Now, there are at least two different answers to the questions above, but I'm guessing with this group we may come up with others....and hopefully that will be the fun in it.

Shall we begin?


----------



## MarkW (Feb 16, 2015)

Why couldn't Mozart find his music teacher?


----------



## Allegro Con Brio (Jan 3, 2020)

Room2201974 said:


> Question number 1:
> 
> In what famous successful performance does the performer not play a right note? (The correct answer identifies the performer and the piece of music that was performed.)
> 
> ...


What a fun thread idea! I have possible answers for both these questions- #1, I believe was a live recording by Rubinstein (or was it Richter?), of Chopin's Ballade No. 1. #2, There's probably lots of these due to transpositions, but the most famous is probably "Air on the D String" from Bach's 2nd Orchestral Suite. The original version is in G major, but for some reason when it's played stand-alone (e.g. on "relaxing classical music" albums or compilations) it's always transposed to D. Haven't the slightest inkling why, it's breathtakingly beautiful as it is.


----------



## Room2201974 (Jan 23, 2018)

Allegro Con Brio said:


> What a fun thread idea! I have possible answers for both these questions- #1, I believe was a live recording by Rubinstein (or was it Richter?), of Chopin's Ballade No. 1. #2, There's probably lots of these due to transpositions, but the most famous is probably "Air on the D String" from Bach's 2nd Orchestral Suite. The original version is in G major, but for some reason when it's played stand-alone (e.g. on "relaxing classical music" albums or compilations) it's always transposed to D. Haven't the slightest inkling why, it's breathtakingly beautiful as it is.


Not the specific answers I was looking for, but wonderful examples. Thanks!


----------



## Forsooth (Apr 17, 2018)

Room2201974 said:


> Question number 1:
> 
> In what famous successful performance does the performer not play a right note? (The correct answer identifies the performer and the piece of music that was performed.)
> 
> ...


Question 2: Ravel, Piano Concerto for the Left Hand in D major. No "right" (hand) notes? Ravel is not one of my favs, so I don't know much about his works...


----------



## Forsooth (Apr 17, 2018)

MarkW said:


> Why couldn't Mozart find his music teacher?


Cause he was Haydn.


----------



## Room2201974 (Jan 23, 2018)

Forsooth said:


> Question 2: Ravel, Piano Concerto for the Left Hand in D major. No "right" (hand) notes? Ravel is not one of my favs, so I don't know much about his works...

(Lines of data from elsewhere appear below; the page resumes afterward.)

-- TODO item stmt-MatrixMultiplication-18413 · crux · rank 2 · open · by planner — BLOCKED: missing decl(s) x (ambiguous: 191 modules); restate via `ledger route edit` once they land:
--   def TripartitionDarkness2 : Prop := x

/-- item stmt-MatrixMultiplication-4957 · crux · rank 2 · closed · proved by Summit.MatrixMultiplication.MatrixMultiplication.Theorems.fidelityGapTwoSix_proof (prover) · by planner
why it might fail: the degree-6 gap form is ≥ 0 but vanishes on {Σ t_l = 0} and degenerates along diverging border tuples (cancellation ratio → ∞), so it may be non-SOS at every affordable degree even with Reznick multipliers; then only a case split by cancellation ratio survives.
sources: Landsberg2005, HauensteinIkenmeyerLandsberg2013, DohertyParriloSpedalieri2004, GatermannParrilo2004, Reznick1992
[crux] worked instance (card W1, first rung): six (border) multiplications cannot be perfectly
correlated with 2×2 matrix multiplication — some ε > 0 has |⟨S,⟨2,2,2⟩⟩|² ≤ (1−ε)·8·‖S‖² for every S
of rank ≤ 6. Equivalent (WitnessCompleteness + Alder–Strassen) to Landsberg's bR(⟨2,2,2⟩) = 7, of
which no formal proof exists; the intended proof is a K×S_6-reduced rational SOS / trace-SOS
certificate found by SDP (kit) and checked in Lean, i.e. the first kernel-checked proof of
bR(⟨2,2,2⟩) = 7 and the first border-rank bound proved by positivity. Numerics (folder num/): M(2,6)
≥ 6.9999997, so ε ≤ 1/8 + 4·10⁻⁸. [difficulty: L] -/
@[route_item "route-MatrixMultiplication-FidelityWitnesses"]
def FidelityGapTwoSix : Prop :=
  ∃ ε : ℝ, 0 < ε ∧ ∀ S : Fin 2 × Fin 2 → Fin 2 × Fin 2 → Fin 2 × Fin 2 → ℂ, Literature.Computability.AlgebraicComplexity.tensorRank S ≤ 6 → ‖∑ a, ∑ b, ∑ c, S a b c * Literature.Computability.AlgebraicComplexity.matMulTensor ℂ 2 2 2 a b c‖ ^ 2 ≤ (1 - ε) * 8 * ∑ a, ∑ b, ∑ c, ‖S a b c‖ ^ 2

Ladies and Gentlemen, we have a winner and the correct answer to question 2. But the first question was always the hardest.


----------



## SONNET CLV (May 31, 2014)

Room2201974 said:


> Question number 1:
> 
> In what famous successful performance does the performer not play a right note? (The correct answer identifies the performer and the piece of music that was performed.)


I do have the following vinyl record in my collection. This one goes way back:









This version of the release VOX STPL 513.080 actually features a performance of Felix Mendelssohn-Bartholdy's Violin Concerto in E minor on Side A, _not_ the Tchaikovsky Concerto which is advertised. Side A plays approximately 25 minutes. No documentation is available for this recording. Sleeve notes discuss the Tchaikovsky and Paganini Concertos.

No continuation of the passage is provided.